Background: Recurrence and metastasis are the leading causes of tumour-related death in patients with oesophageal squamous cell carcinoma (ESCC). Tumour-infiltrating natural killer cells (NK cells) display powerful cytotoxicity to tumour cells and play a pivotal role in tumour therapy. However, the phenotype and functional regulation of NK cells in oesophageal squamous cell carcinoma (ESCC) remains largely unknown.

Methods: Single cell suspensions from blood and tissue samples were isolated by physical dissociation and filtering through a 70 μm cell strainer. Flow cytometry was applied to profile the activity and function of NK cells, and an antibody chip experiment was used to identify and quantitate cytokine levels. We studied IL-6 and IL-8 function in primary oesophageal squamous carcinoma and NK cell co-cultures in vitro and by a xenograft tumour model in vivo. Western blotting was used to quantitate STAT3 (signal transducer and activator of transcription 3) and p-STAT3 levels. Finally, we performed an IHC array to analyse IL-6/IL-8 (interleukin 6/interleukin 8) expression in 103 pairs of tumours and matched adjacent tissues of patients with ESCC to elucidate the correlation between IL-6 or IL-8 and clinical characteristics.

Results: The percentages of NK cells in both peripheral blood and tumour tissues from patients with ESCC were significantly increased in comparison with those in the controls and correlated with the clinical characteristics.
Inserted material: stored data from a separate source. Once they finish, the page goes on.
import Literature.NumberTheory.Automorphic.QuaternionAlgebraAdelic
import Mathlib.RingTheory.MatrixAlgebra
import Mathlib.Topology.Instances.Matrix
import Mathlib.Topology.Algebra.ContinuousMonoidHom
import HarnessLib

/-!
# The two models of `GL_n` over the adeles: `(𝔸_K ⊗_K M_n(K))ˣ ≃ₜ* GL_n(𝔸_K)`
(Vignéras, *Arithmétique des algèbres de quaternions*, LNM 800 (1980), Ch. I §2 Cor. 2.4 and
Ch. III §1: `H_𝔸 = 𝔸 ⊗ H`, `M(2, K)_𝔸 = M(2, 𝔸)`; Gelbart, *Automorphic forms on adele groups*
(1975), §10, p. 152: "this group is naturally isomorphic to `G_S` via the local isomorphisms `θ_v`")

Topic `NumberTheory/Automorphic`. Definitions (`ScalarExtension.matrixAlgEquiv`,
`glAdelicUnitsEquiv`, `AdelicGroupData.unitsMatrixEquivGl`) and theorems; no named fact, no
instance.

The tree carries two honest models of the adelic group of `GL_n` over a number field `K`:

* `AdelicGroupData.gl n K` (`AdelicGroupData`): `Adelic = GL (Fin n) (AdeleRing (𝓞 K) K)` with
  its units-of-matrices topology, `toAdelic = GL_n(algebraMap K 𝔸_K)`, `center' = posRealScalar`;
* `AdelicGroupData.units K (Matrix (Fin n) (Fin n) K)` (`QuaternionAlgebraAdelic`): `Adelic =
  (𝔸_K ⊗_K M_n(K))ˣ` for the `𝔸_K`-module topology on the scalar extension, `toAdelic = inclAdelic`
  (`x ↦ 1 ⊗ x`), `center' = posRealCentral` — the model in which the quaternionic side of the
  Jacquet–Langlands comparison (`QuaternionUnitsTrace*`, `QuaternionAdelicTorus`, …) is written,
  `M₂(K)` being a quaternion algebra (`isQuaternionAlgebra_matrix`).

This file identifies them:

* `ScalarExtension.matrixAlgEquiv K R n : R ⊗_K M_n(K) ≃ₐ[R] M_n(R)` — the explicit `R`-algebra
  isomorphism (Mathlib's `K`-linear `matrixEquivTensor`, upgraded as in
  `ScalarExtension.nonempty_algEquiv_matrix`), with `matrixAlgEquiv (r ⊗ M) = r • M`
  (`matrixAlgEquiv_tmul`, `matrixAlgEquiv_incl`, `matrixAlgEquiv_algebraMap`);
* `isModuleTopology_matrix`, `continuous_matrixAlgEquiv`, `continuous_matrixAlgEquiv_symm` — for a
  topological ring `R` the entrywise topology on `M_n(R)` is the `R`-module topology, so
  `matrixAlgEquiv` is a homeomorphism (linear maps out of a module topology are continuous);
* `glAdelicUnitsEquiv K n : (𝔸_K ⊗_K M_n(K))ˣ ≃ₜ* GL_n(𝔸_K)` — **the isomorphism of topological
  groups between the two models**, with `glAdelicUnitsEquiv (inclAdelic x) = (gl n K).toAdelic x`
  (`glAdelicUnitsEquiv_inclAdelic`; note `(M_n(K))ˣ = GL_n(K)` definitionally),
  `glAdelicUnitsEquiv (posRealCentral t) = posRealScalar n K t` (`glAdelicUnitsEquiv_posRealCentral`);
* `AdelicGroupData.unitsMatrixEquivGl K n : (units K (M_n K)).Adelic ≃ₜ* (gl n K).Adelic` — the same
  isomorphism keyed on the two adelic group data, with `unitsMatrixEquivGl_toAdelic`,
  `map_center'_unitsMatrix` (`map (A_G) = A_G`), `map_arithmeticSubgroup_unitsMatrix`,
  **`map_quotientSubgroup_unitsMatrix` (`map (ℝ_{>0} · M_n(K)ˣ) = ℝ_{>0} · GL_n(K)`)**,
  `unitsMatrixEquivGl_mem_quotientSubgroup_iff` and `comap_quotientSubgroup_gl_unitsMatrix`.

So every statement about the datum `units K (M_n K)` transports to `gl n K` (automorphic
quotients correspond through `InvariantQuotientTransport.cosetCongrHomeomorph`). A brick of the
inline (D-0026) decomposition of
`Literature.NumberTheory.Automorphic.strong_multiplicity_one_quaternionUnits` (Gelbart Thm. 10.5):
the `GL(2)` side of the comparison (10.14) = (10.15) lives on `gl 2 K`, the tori come from the
tensor model.

## References

* M.-F. Vignéras, *Arithmétique des algèbres de quaternions*, LNM 800 (1980), Ch. I §2 Cor. 2.4,
  Ch. III §1 [VignerasLNM800].
* S. Gelbart, *Automorphic forms on adele groups*, Ann. of Math. Studies 83 (1975), §10, p. 152
  [Gelbart1975].
-/

noncomputable section

open scoped TensorProduct NNReal
open NumberField IsDedekindDomain

namespace Literature.NumberTheory.Automorphic

/-! ### The `R`-algebra isomorphism `R ⊗_K M_n(K) ≃ M_n(R)` -/

section BaseChange

variable (K : Type*) [Field K] (R : Type*) [CommRing R] [Algebra K R]
  (n : Type*) [Fintype n] [DecidableEq n]

/-- **Base change of a matrix algebra, explicitly**: `R ⊗_K M_n(K) ≃ₐ[R] M_n(R)`, `r ⊗ M ↦ r • M`.
Mathlib's `matrixEquivTensor n K R : M_n(R) ≃ₐ[K] R ⊗_K M_n(K)` is only `K`-linear; its inverse maps
the structure map `r ↦ r ⊗ 1` to `r ↦ r • 1`, so it is an `R`-algebra isomorphism
(`AlgEquiv.ofRingEquiv`; cf. `ScalarExtension.nonempty_algEquiv_matrix`). Vignéras I §2 Cor. 2.4.
[folklore] -/
def ScalarExtension.matrixAlgEquiv : ScalarExtension K R (Matrix n n K) ≃ₐ[R] Matrix n n R :=
  (ScalarExtension.ofTensor K R (Matrix n n K)).symm.trans
    (AlgEquiv.ofRingEquiv (f := (matrixEquivTensor n K R).symm.toRingEquiv) fun r ↦ by
      change (matrixEquivTensor n K R).symm (algebraMap R (R ⊗[K] Matrix n n K) r) = _
      rw [Algebra.TensorProduct.algebraMap_apply, Algebra.algebraMap_self, RingHom.id_apply,
        matrixEquivTensor_apply_symm, Matrix.map_one _ (map_zero _) (map_one _),
        Algebra.algebraMap_eq_smul_one])

/-- `matrixAlgEquiv (r ⊗ M) = r • M` (entries of `M` mapped into `R`). [folklore] -/
@[simp]
theorem ScalarExtension.matrixAlgEquiv_tmul (r : R) (M : Matrix n n K) :
    ScalarExtension.matrixAlgEquiv K R n (ScalarExtension.ofTensor K R (Matrix n n K) (r ⊗ₜ[K] M)) =
      r • M.map (algebraMap K R) :=
  matrixEquivTensor_apply_symm (n := n) K R r M

/-- `matrixAlgEquiv (1 ⊗ M) = M` with entries mapped into `R`: the diagonal embedding
`M_n(K) → M_n(R)`. [folklore] -/
@[simp]
theorem ScalarExtension.matrixAlgEquiv_incl (M : Matrix n n K) :
    ScalarExtension.matrixAlgEquiv K R n (ScalarExtension.incl K R (Matrix n n K) M) =
      M.map (algebraMap K R) := by
  rw [ScalarExtension.incl_apply, ScalarExtension.matrixAlgEquiv_tmul, one_smul]

/-- `matrixAlgEquiv` maps the scalar `r` to the scalar matrix `r • 1`. [folklore] -/
theorem ScalarExtension.matrixAlgEquiv_algebraMap (r : R) :
    ScalarExtension.matrixAlgEquiv K R n (algebraMap R (ScalarExtension K R (Matrix n n K)) r) =
      algebraMap R (Matrix n n R) r :=
  AlgEquiv.commutes _ r

variable [TopologicalSpace R] [IsTopologicalRing R]

omit [DecidableEq n] in
/-- The entrywise (product) topology on `M_n(R)` is the `R`-module topology (a finite product of
copies of `R`; Mathlib `IsModuleTopology.instPi`). [folklore] -/
theorem isModuleTopology_matrix : IsModuleTopology R (Matrix n n R) :=
  inferInstanceAs (IsModuleTopology R (n → n → R))

/-- `matrixAlgEquiv : R ⊗_K M_n(K) → M_n(R)` is continuous (an `R`-linear map out of the module
topology). [folklore] -/
theorem ScalarExtension.continuous_matrixAlgEquiv :
    Continuous (ScalarExtension.matrixAlgEquiv K R n) :=
  IsModuleTopology.continuous_of_linearMap (ScalarExtension.matrixAlgEquiv K R n).toLinearMap

/-- The inverse `M_n(R) → R ⊗_K M_n(K)` is continuous (`M_n(R)` carries the module topology,
`isModuleTopology_matrix`). [folklore] -/
theorem ScalarExtension.continuous_matrixAlgEquiv_symm :
    Continuous (ScalarExtension.matrixAlgEquiv K R n).symm := by
  haveI := isModuleTopology_matrix R n
  exact IsModuleTopology.continuous_of_linearMap (ScalarExtension.matrixAlgEquiv K R n).symm.toLinearMap

end BaseChange

/-! ### The units: `(𝔸_K ⊗_K M_n(K))ˣ ≃ₜ* GL_n(𝔸_K)` -/

section NumberField

variable (K : Type) [Field K] [NumberField K] (n : ℕ)

/-- **The two adelic models of `GL_n` are isomorphic topological groups**:
`(𝔸_K ⊗_K M_n(K))ˣ ≃ₜ* GL_n(𝔸_K)` (units of the topological `𝔸_K`-algebra isomorphism
`matrixAlgEquiv`; Vignéras III §1, `M(2,K)_𝔸 = M(2, 𝔸)`). [folklore] -/
def glAdelicUnitsEquiv :
    adelicUnits K (Matrix (Fin n) (Fin n) K) ≃ₜ* GL (Fin n) (AdeleRing (𝓞 K) K) :=
  { Units.mapEquiv (ScalarExtension.matrixAlgEquiv K (AdeleRing (𝓞 K) K) (Fin n)).toMulEquiv with
    continuous_toFun := by
      change Continuous (Units.map
        (ScalarExtension.matrixAlgEquiv K (AdeleRing (𝓞 K) K) (Fin n)).toMulEquiv.toMonoidHom)
      exact Units.continuous_map
        (ScalarExtension.continuous_matrixAlgEquiv K (AdeleRing (𝓞 K) K) (Fin n))
    continuous_invFun := by
      change Continuous (Units.map
        (ScalarExtension.matrixAlgEquiv K (AdeleRing (𝓞 K) K) (Fin n)).toMulEquiv.symm.toMonoidHom)
      exact Units.continuous_map
        (ScalarExtension.continuous_matrixAlgEquiv_symm K (AdeleRing (𝓞 K) K) (Fin n)) }

/-- On underlying matrices `glAdelicUnitsEquiv` is `matrixAlgEquiv` (definitional). [folklore] -/
@[simp]
theorem coe_glAdelicUnitsEquiv (u : adelicUnits K (Matrix (Fin n) (Fin n) K)) :
    ((glAdelicUnitsEquiv K n u : GL (Fin n) (AdeleRing (𝓞 K) K)) : Matrix (Fin n) (Fin n) (AdeleRing (𝓞 K) K)) =
      ScalarExtension.matrixAlgEquiv K (AdeleRing (𝓞 K) K) (Fin n)
        (u : ScalarExtension K (AdeleRing (𝓞 K) K) (Matrix (Fin n) (Fin n) K)) := rfl

/-- **Compatibility with the rational points**: `glAdelicUnitsEquiv (1 ⊗ x) = GL_n(algebraMap) x`,
i.e. `glAdelicUnitsEquiv ∘ inclAdelic = (gl n K).toAdelic` on `M_n(K)ˣ = GL_n(K)`. [folklore] -/
theorem glAdelicUnitsEquiv_inclAdelic (x : (Matrix (Fin n) (Fin n) K)ˣ) :
    glAdelicUnitsEquiv K n (inclAdelic K (Matrix (Fin n) (Fin n) K) x) =
      Matrix.GeneralLinearGroup.map (algebraMap K (AdeleRing (𝓞 K) K)) x := by
  refine Units.ext ?_
  rw [coe_glAdelicUnitsEquiv]
  change ScalarExtension.matrixAlgEquiv K (AdeleRing (𝓞 K) K) (Fin n)
      (ScalarExtension.incl K (AdeleRing (𝓞 K) K) (Matrix (Fin n) (Fin n) K) (x : Matrix (Fin n) (Fin n) K)) =
    (Matrix.GeneralLinearGroup.map (algebraMap K (AdeleRing (𝓞 K) K)) x : Matrix (Fin n) (Fin n) _)
  rw [ScalarExtension.matrixAlgEquiv_incl]
  rfl

/-- **Compatibility with the split centre**: `glAdelicUnitsEquiv (posRealCentral t) = posRealScalar n K t`
(both are the scalar matrix of the idele `posRealIdele K t`). [folklore] -/
theorem glAdelicUnitsEquiv_posRealCentral (t : ℝ≥0ˣ) :
    glAdelicUnitsEquiv K n (posRealCentral K (Matrix (Fin n) (Fin n) K) t) = posRealScalar n K t := by
  refine Units.ext ?_
  rw [coe_glAdelicUnitsEquiv]
  change ScalarExtension.matrixAlgEquiv K (AdeleRing (𝓞 K) K) (Fin n)
      (algebraMap (AdeleRing (𝓞 K) K) _ ((posRealIdele K t : (AdeleRing (𝓞 K) K)ˣ) : AdeleRing (𝓞 K) K)) =
    ((Matrix.GeneralLinearGroup.scalar (Fin n) (posRealIdele K t) : GL (Fin n) (AdeleRing (𝓞 K) K)) :
      Matrix (Fin n) (Fin n) (AdeleRing (𝓞 K) K))
  rw [ScalarExtension.matrixAlgEquiv_algebraMap, Matrix.GeneralLinearGroup.coe_scalar,
    Matrix.algebraMap_eq_diagonal, Matrix.scalar_apply]
  rfl

/-! ### Keyed on the adelic group data: `(units K (M_n K)).Adelic ≃ₜ* (gl n K).Adelic` -/

/-- **The model isomorphism keyed on the two adelic group data** (statements about subgroups of
the data — `center'`, `arithmeticSubgroup`, `quotientSubgroup` — are phrased through this copy
of `glAdelicUnitsEquiv`, so that they elaborate with the data's own instances). [folklore] -/
def AdelicGroupData.unitsMatrixEquivGl :
    (AdelicGroupData.units K (Matrix (Fin n) (Fin n) K)).Adelic ≃ₜ* (AdelicGroupData.gl n K).Adelic :=
  glAdelicUnitsEquiv K n

/-- `unitsMatrixEquivGl` is `glAdelicUnitsEquiv` (definitional). [folklore] -/
theorem AdelicGroupData.unitsMatrixEquivGl_apply
    (u : (AdelicGroupData.units K (Matrix (Fin n) (Fin n) K)).Adelic) :
    AdelicGroupData.unitsMatrixEquivGl K n u = glAdelicUnitsEquiv K n u := rfl

/-- **Compatibility with the rational points**, keyed form:
`unitsMatrixEquivGl ∘ (units K (M_n K)).toAdelic = (gl n K).toAdelic` (the rational groups of
both data are `M_n(K)ˣ = GL_n(K)`). [folklore] -/
theorem AdelicGroupData.unitsMatrixEquivGl_toAdelic
    (x : (AdelicGroupData.units K (Matrix (Fin n) (Fin n) K)).Rational) :
    AdelicGroupData.unitsMatrixEquivGl K n ((AdelicGroupData.units K (Matrix (Fin n) (Fin n) K)).toAdelic x) =
      (AdelicGroupData.gl n K).toAdelic x :=
  glAdelicUnitsEquiv_inclAdelic K n x

/-- `unitsMatrixEquivGl` carries `A_G = ℝ_{>0}` of the tensor model onto `A_G` of `gl n K`. [folklore] -/
theorem AdelicGroupData.map_center'_unitsMatrix :
    (AdelicGroupData.units K (Matrix (Fin n) (Fin n) K)).center'.map
        (AdelicGroupData.unitsMatrixEquivGl K n).toMonoidHom = (AdelicGroupData.gl n K).center' := by
  ext g
  constructor
  · intro hg
    obtain ⟨u, hu, rfl⟩ := Subgroup.mem_map.1 hg
    obtain ⟨t, rfl⟩ : ∃ t, posRealCentral K (Matrix (Fin n) (Fin n) K) t = u := hu
    exact ⟨t, (glAdelicUnitsEquiv_posRealCentral K n t).symm⟩
  · intro hg
    obtain ⟨t, rfl⟩ : ∃ t, posRealScalar n K t = g := hg
    exact Subgroup.mem_map.2 ⟨posRealCentral K _ t, ⟨t, rfl⟩, glAdelicUnitsEquiv_posRealCentral K n t⟩

/-- `unitsMatrixEquivGl` carries `M_n(K)ˣ` (diagonally embedded) onto `GL_n(K) ≤ GL_n(𝔸_K)`. [folklore] -/
theorem AdelicGroupData.map_arithmeticSubgroup_unitsMatrix :
    (AdelicGroupData.units K (Matrix (Fin n) (Fin n) K)).arithmeticSubgroup.map
        (AdelicGroupData.unitsMatrixEquivGl K n).toMonoidHom =
      (AdelicGroupData.gl n K).arithmeticSubgroup := by
  ext g
  constructor
  · intro hg
    obtain ⟨u, hu, rfl⟩ := Subgroup.mem_map.1 hg
    obtain ⟨x, rfl⟩ : ∃ x, (AdelicGroupData.units K (Matrix (Fin n) (Fin n) K)).toAdelic x = u := hu
    exact ⟨x, (glAdelicUnitsEquiv_inclAdelic K n x).symm⟩
  · intro hg
    obtain ⟨x, rfl⟩ : ∃ x, (AdelicGroupData.gl n K).toAdelic x = g := hg
    exact Subgroup.mem_map.2 ⟨(AdelicGroupData.units K (Matrix (Fin n) (Fin n) K)).toAdelic x,
      ⟨x, rfl⟩, glAdelicUnitsEquiv_inclAdelic K n x⟩

/-- **`unitsMatrixEquivGl` carries `ℝ_{>0} · M_n(K)ˣ` onto `ℝ_{>0} · GL_n(K)`**: the subgroups
divided out in the two automorphic quotients correspond. [folklore] -/
theorem AdelicGroupData.map_quotientSubgroup_unitsMatrix :
    (AdelicGroupData.units K (Matrix (Fin n) (Fin n) K)).quotientSubgroup.map
        (AdelicGroupData.unitsMatrixEquivGl K n).toMonoidHom =
      (AdelicGroupData.gl n K).quotientSubgroup := by
  change ((AdelicGroupData.units K (Matrix (Fin n) (Fin n) K)).center' ⊔
      (AdelicGroupData.units K (Matrix (Fin n) (Fin n) K)).arithmeticSubgroup).map _ =
    (AdelicGroupData.gl n K).center' ⊔ (AdelicGroupData.gl n K).arithmeticSubgroup
  rw [Subgroup.map_sup, AdelicGroupData.map_center'_unitsMatrix,
    AdelicGroupData.map_arithmeticSubgroup_unitsMatrix]

/-- `unitsMatrixEquivGl u ∈ ℝ_{>0} GL_n(K) ↔ u ∈ ℝ_{>0} M_n(K)ˣ`. [folklore] -/
theorem AdelicGroupData.unitsMatrixEquivGl_mem_quotientSubgroup_iff
    (u : (AdelicGroupData.units K (Matrix (Fin n) (Fin n) K)).Adelic) :
    AdelicGroupData.unitsMatrixEquivGl K n u ∈ (AdelicGroupData.gl n K).quotientSubgroup ↔
      u ∈ (AdelicGroupData.units K (Matrix (Fin n) (Fin n) K)).quotientSubgroup := by
  rw [← AdelicGroupData.map_quotientSubgroup_unitsMatrix]
  constructor
  · intro hu
    obtain ⟨v, hv, hvu⟩ := Subgroup.mem_map.1 hu
    have : v = u := (AdelicGroupData.unitsMatrixEquivGl K n).injective hvu
    rwa [← this]
  · intro hu
    exact Subgroup.mem_map.2 ⟨u, hu, rfl⟩

/-- The preimage form: `ℝ_{>0} GL_n(K)` pulled back along `unitsMatrixEquivGl` is `ℝ_{>0} M_n(K)ˣ`.
[folklore] -/
theorem AdelicGroupData.comap_quotientSubgroup_gl_unitsMatrix :
    (AdelicGroupData.gl n K).quotientSubgroup.comap (AdelicGroupData.unitsMatrixEquivGl K n).toMonoidHom =
      (AdelicGroupData.units K (Matrix (Fin n) (Fin n) K)).quotientSubgroup := by
  ext u
  rw [Subgroup.mem_comap]
  exact AdelicGroupData.unitsMatrixEquivGl_mem_quotientSubgroup_iff K n u

end NumberField

end Literature.NumberTheory.Automorphic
Furthermore, the decrease in activating receptors and increase in inhibitory receptors on the surface of tumour-infiltrating NK cells was confirmed by flow cytometry. The level of granzyme B, the effector molecule of tumour-infiltrating NK cells, was also decreased. Mechanistically, primary ESCC cells activated the STAT3 signalling pathway on NK cells through IL-6 and IL-8 secretion, leading to the downregulation of activating receptors (NKp30 and NKG2D) on the surface of NK cells. An ex vivo study showed that blockade of STAT3 attenuated the IL-6/IL-8-mediated impairment of NK cell function. Moreover, the expression of IL-6 or IL-8 in tumour tissues was validated by immunohistochemistry to be positively correlated with tumour progression and poor survival, respectively.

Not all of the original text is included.